26.2 Optimization Must Preserve Semantics

Python is highly dynamic.

This limits what CPython can safely optimize.

Example:

x = 1 + 2

Safe to fold.

Example:

x = "a" + "b"

Safe to fold.

Example:

x = a + b

Unsafe to fold.

The operation may call:

a.__add__(b)

or:

b.__radd__(a)

Those methods can run arbitrary Python code.

Optimization rule:

Only remove or precompute work when the observable behavior remains the same.

Observable behavior includes:

return values
exceptions
side effects
evaluation order
name lookup behavior
attribute lookup behavior
object identity when relevant
traceback positions
debugging behavior where specified

26.3 Constant Folding

Constant folding precomputes expressions made only from constants.

Examples:

1 + 2
2 * 3
"py" + "thon"
(1, 2) + (3, 4)

These can become constants.

Example:

def f():
    return 1 + 2

Possible bytecode:

LOAD_CONST 3
RETURN_VALUE

rather than:

LOAD_CONST 1
LOAD_CONST 2
BINARY_OP +
RETURN_VALUE

The compiler stores the folded value in co_consts.

26.4 Conservative Folding

CPython avoids folding expressions that could be too large or too expensive at compile time.

Example:

x = "a" * 10

may be folded.

But a huge repetition should not create an enormous constant during compilation.

x = "a" * 10_000_000_000

A compiler that blindly folded this would consume huge memory before the program even starts running.

Optimization must be bounded.

CPython’s optimizer is practical. It avoids turning compilation into an unexpected resource attack.

26.5 Tuple and Container Folding

Tuples containing only constants can be folded.

Example:

x = (1, 2, 3)

can load a single tuple constant.

But lists and sets are mutable, so they cannot generally become constants.

x = [1, 2, 3]

must create a new list at runtime.

Why?

Each execution needs a fresh mutable object.

This function must return a different list object each call:

def f():
    return [1, 2, 3]

If the compiler stored one shared list constant, mutation would leak across calls.

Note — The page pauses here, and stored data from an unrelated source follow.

import Mathlib.RepresentationTheory.Invariants
import Mathlib.RepresentationTheory.Subrepresentation
import Mathlib.LinearAlgebra.PID
import Mathlib.LinearAlgebra.Charpoly.ToMatrix
import Mathlib.LinearAlgebra.Dimension.OrzechProperty
import Mathlib.RingTheory.PowerSeries.Expand
import Mathlib.Algebra.Polynomial.Expand
import Literature.AlgebraicGeometry.Motives.FrobeniusTraceProofs
import HarnessLib

/-!
# The Euler factor of an induced representation (Artin 1931, §2; Neukirch VII (10.4) (iv))

Topic `Literature/RepresentationTheory/FiniteGroups`, namespace `Literature.RepTheory`.  This file
proves, for a **finite group** `G`, the representation-theoretic identity at the heart of the
invariance of Artin L-series under induction (Neukirch, *Algebraic Number Theory*, VII
Prop. (10.4) (iv): `𝓛(L|M, χ, s) = 𝓛(L|K, χ_*, s)`; E. Artin, *Zur Theorie der L-Reihen mit
allgemeinen Gruppencharakteren*, Abh. Math. Sem. Hamburg 8 (1931), §2).  In Neukirch's proof
(pp. 522–524: `G = G(L|K)`, `H = G(L|M)`, `𝔓ᵢ = 𝔓₁^{τᵢ}`, `Gᵢ = τᵢ⁻¹G₁τᵢ`, `Iᵢ = τᵢ⁻¹I₁τᵢ`,
`Hᵢ = Gᵢ ∩ H`, `I'ᵢ = Iᵢ ∩ H`, `fᵢ = (Gᵢ : HᵢIᵢ)`, `φᵢ = τᵢ⁻¹ φ τᵢ`) "what we have to show is"

> `det(1 - φt; V^{I₁}) = ∏ᵢ det(1 - φᵢ^{fᵢ} t^{fᵢ}; W^{I'ᵢ})`, `V = Ind(W)`.

This is `Literature.RepresentationTheory.FiniteGroups.reverse_charpoly_restrict_invariants_eq_prod` below, stated for an
arbitrary finite group `G`, subgroups `H ≤ G` and `I ⊴ D ≤ G` with `D = ⋃ₐ φ^a I`
(decomposition group, inertia group and a Frobenius lift `φ`), a system `τ : ι → G` of
representatives of the double cosets `D \ G / H` (the primes of `M` above `𝔭`,
Neukirch I §9), and for each `i` an element `φ'ᵢ ∈ H ∩ τᵢ⁻¹ φ^{fᵢ} I τᵢ` where `τᵢ⁻¹ φ^m I τᵢ`
meets `H` only if `fᵢ ∣ m` (a Frobenius of `𝔓ᵢ` over `M` and the residue degree `fᵢ` of `𝔮ᵢ`
over `𝔭`; note that `φᵢ^{fᵢ}` itself lies in `H` only modulo `Iᵢ`, which is why the statement
quantifies over `φ'ᵢ`).  The representation `V` of `G` is **induced** from the `H`-stable
subspace `W₀` in Serre's sense (*Linear Representations of Finite Groups*, §3.3:
`V = ⊕_{σ ∈ G/H} σ W₀`), expressed by the two hypotheses "the translates `ρ(g) W₀` span `V`"
and "`dim V = [G:H] dim W₀`" (the form produced by
`Literature.RepresentationTheory.FiniteGroups.InducedRecognition`); `W₀` is a Mathlib
`Subrepresentation (ρ.comp H.subtype)`, the fixed spaces are Mathlib's
`Representation.invariants (ρ.comp J.subtype)` (definitionally the tree's
`Literature.NumberTheory.GaloisRepresentations.ContinuousRep.fixedSubmodule` / `Literature.NumberTheory.GaloisRepresentations.Representation.fixedSubmodule`), and the Euler
polynomials are `(LinearMap.charpoly _).reverse = det(1 - tA)` as in
`Literature.NumberTheory.GaloisRepresentations.ArtinRep.eulerPolynomial`; `t ↦ t^{fᵢ}` is `Polynomial.expand`.

## Proof

Instead of Neukirch's reduction to `r = 1`, `I = 1` and the block-companion determinant, we
follow Artin's original route through traces (logarithms of Euler factors):

1. `det(1 - tA)` is determined by the traces `tr(A^m)`:
   `exp(∑_{m ≥ 1} tr(A^m) t^m/m) · det(1 - tA) = 1` in `k⟦t⟧` (Deligne, *Weil I*, (1.5.3);
   proved in `Literature.AlgebraicGeometry.Motives.FrobeniusTraceProofs`).  Hence
   (`reverse_charpoly_eq_prod_expand_of_trace_pow`) the determinant identity follows from the
   trace identities `tr(φ^m | V^I) = ∑ᵢ [fᵢ ∣ m] fᵢ tr(φ'ᵢ^{m/fᵢ} | W₀^{I'ᵢ})`, `m ≥ 1`
   (`PowerSeries.expand`, `exp_subst_sum`).
2. Averaging (`card_mul_trace_restrict_inf_invariants`): for a finite subgroup `J` and a
   `J`-stable subspace `U`, `|J| tr(A | U ∩ V^J) = ∑_{j ∈ J} tr(A ρ(j) | U)`
   (the operator `∑_j ρ(j)` maps `U` into `U ∩ V^J` and is `|J|` there; Serre §2.6).
3. The character of an induced representation (`trace_eq_sum_quotient`, Serre §3.3 Thm. 12 /
   §7.2): `tr ρ(x) = ∑_{c ∈ G/H, c⁻¹xc ∈ H} tr(ρ(c⁻¹ x c) | W₀)`, computed in the basis
   `{ρ(c) bₛ}` of `V` (`linearIndependent_translate_basis`).
4. Group-theoretic bookkeeping for `x = φ^m y`, `y ∈ I`: the local sums
   `S(t) = ∑_{y ∈ I} [t⁻¹ φ^m y t ∈ H] tr(ρ(t⁻¹ φ^m y t) | W₀)` are left `D`- and right
   `H`-invariant (`sum_ite_conj_mem_eq_of_mem`, `ite_conj_mem_mul_eq`), so the sum over
   `G/H` regroups over the `D`-orbits `D · τᵢH` (`sum_quotient_out_eq_sum_card_orbit_smul`);
   at `t = τᵢ` one has `τᵢ⁻¹ φ^m I τᵢ ∩ H = φ'ᵢ^{m/fᵢ} (H ∩ τᵢ⁻¹ I τᵢ)` if `fᵢ ∣ m` and `= ∅`
   otherwise (`sum_ite_conj_mem_eq_ite_dvd`); and the orbit has
   `|D · τᵢH| · |H ∩ τᵢ⁻¹ I τᵢ| = fᵢ |I|` elements-times-inertia (`card_orbit_mul_card_eq`, via
   the parametrisation `(a, y) ↦ φ^a y τᵢ H`, `0 ≤ a < fᵢ`, `y ∈ I`).  Assembling
   (`trace_pow_restrict_invariants_eq_sum`) and cancelling `|I|` (characteristic zero) gives
   the trace identities.

The maps-to facts needed to restrict `ρ(φ)` to `V^I` and `ρ(φ'ᵢ)` to `W₀ ∩ V^{H ∩ τᵢ⁻¹Iτᵢ}`
are `mapsTo_invariants_of_conj_mem` and `mapsTo_inf_invariants_of_frobenius`;
`reverse_charpoly_restrict_invariants_eq_prod'` is the hypothesis-free-of-`MapsTo` form.

This is the finite-group input for discharging the named fact
`Literature.NumberTheory.GaloisRepresentations.artinLFunction_eq_of_isInducedFrom` (`Literature.NumberTheory.GaloisRepresentations.ArtinFormalism`,
Neukirch VII (10.4) (iv)); the remaining steps there are the passage from `Γ_K` to a finite
quotient, the Serre datum on Mathlib's `Representation.IndV`, and the regrouping of the Euler
product over the primes of `M`.

## Mathlib / tree search

Mathlib (this pin) has `Representation.invariants`, `Subrepresentation.toRepresentation`,
`LinearMap.trace_restrict_eq_of_forall_mem`, `LinearMap.trace_eq_matrix_trace`,
`linearIndependent_of_top_le_span_of_card_eq_finrank`, `Module.End.pow_restrict`,
`PowerSeries.expand` (`coeff_expand`, `expand_subst`), `Polynomial.expand`, `DoubleCoset`, but
no induced-character formula at module level, no Mackey formula and nothing on invariants of
induced modules (grep `Mackey`, `character_ind`, `inertia` in `RepresentationTheory`: nothing).
In the tree, `Literature.RepresentationTheory.FiniteGroups.InducedClassFunction` treats induced
*class functions* `G → ℂ` (Frobenius reciprocity), not modules; `InducedRecognition` recognises
Mathlib's `ind`.  No definition is introduced here (theorems only).

## References

* E. Artin, *Zur Theorie der L-Reihen mit allgemeinen Gruppencharakteren*, Abh. Math. Sem.
  Univ. Hamburg 8 (1931), 292–306, §2 (`ArtinHamburg1931`).
* J. Neukirch, *Algebraic Number Theory*, Grundlehren 322, Springer (1999), Ch. VII §10,
  Prop. (10.4) (iv) and its proof, pp. 522–524 (`NeukirchANT1999`).
* J.-P. Serre, *Linear Representations of Finite Groups*, GTM 42 (1977), §2.6, §3.3 (Thm. 12),
  §7.2 (`SerreLinearRepresentations1977`).
* P. Deligne, *La conjecture de Weil. I*, Publ. Math. IHÉS 43 (1974), (1.5.3).
-/

open PowerSeries

namespace Literature.RepresentationTheory.FiniteGroups

/-! ### From traces of powers to reversed characteristic polynomials -/

section TraceToDet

26.6 Membership Test Optimization

For membership tests, mutable literals can sometimes be replaced by immutable constants.

Example:

def is_small(x):
    return x in {1, 2, 3}

The set literal is used only for membership testing. CPython may replace it with a frozenset constant.

Conceptually:

LOAD_FAST x
LOAD_CONST frozenset({1, 2, 3})
CONTAINS_OP
RETURN_VALUE

This avoids rebuilding the set every time the function runs.

The optimization is valid because the set object itself is not exposed to user code.

26.7 Dead Code After Unconditional Exit

Some code becomes unreachable after an unconditional exit.

Example:

def f():
    return 1
    x = 2

The assignment cannot execute.

The compiler may remove or skip unreachable instruction sequences.

Unconditional exits include:

return
raise
break
continue

within the right control-flow context.

The compiler must still preserve line information and diagnostics where required. Optimization cannot freely erase everything if it changes debugging or syntax-related behavior in visible ways.

26.8 Jump Optimization

Control flow often creates jumps to jumps.

Example shape:

JUMP_FORWARD label_a

label_a:
JUMP_FORWARD label_b

label_b:
...

The optimizer can redirect the first jump directly to label_b.

JUMP_FORWARD label_b

label_b:
...

This reduces instruction count and avoids unnecessary dispatch.

Jump optimization is usually safe because it preserves the same control-flow destination.

26.9 Basic Block Cleanup

The compiler builds or uses basic blocks internally.

A basic block is a straight-line instruction sequence with one entry and one exit.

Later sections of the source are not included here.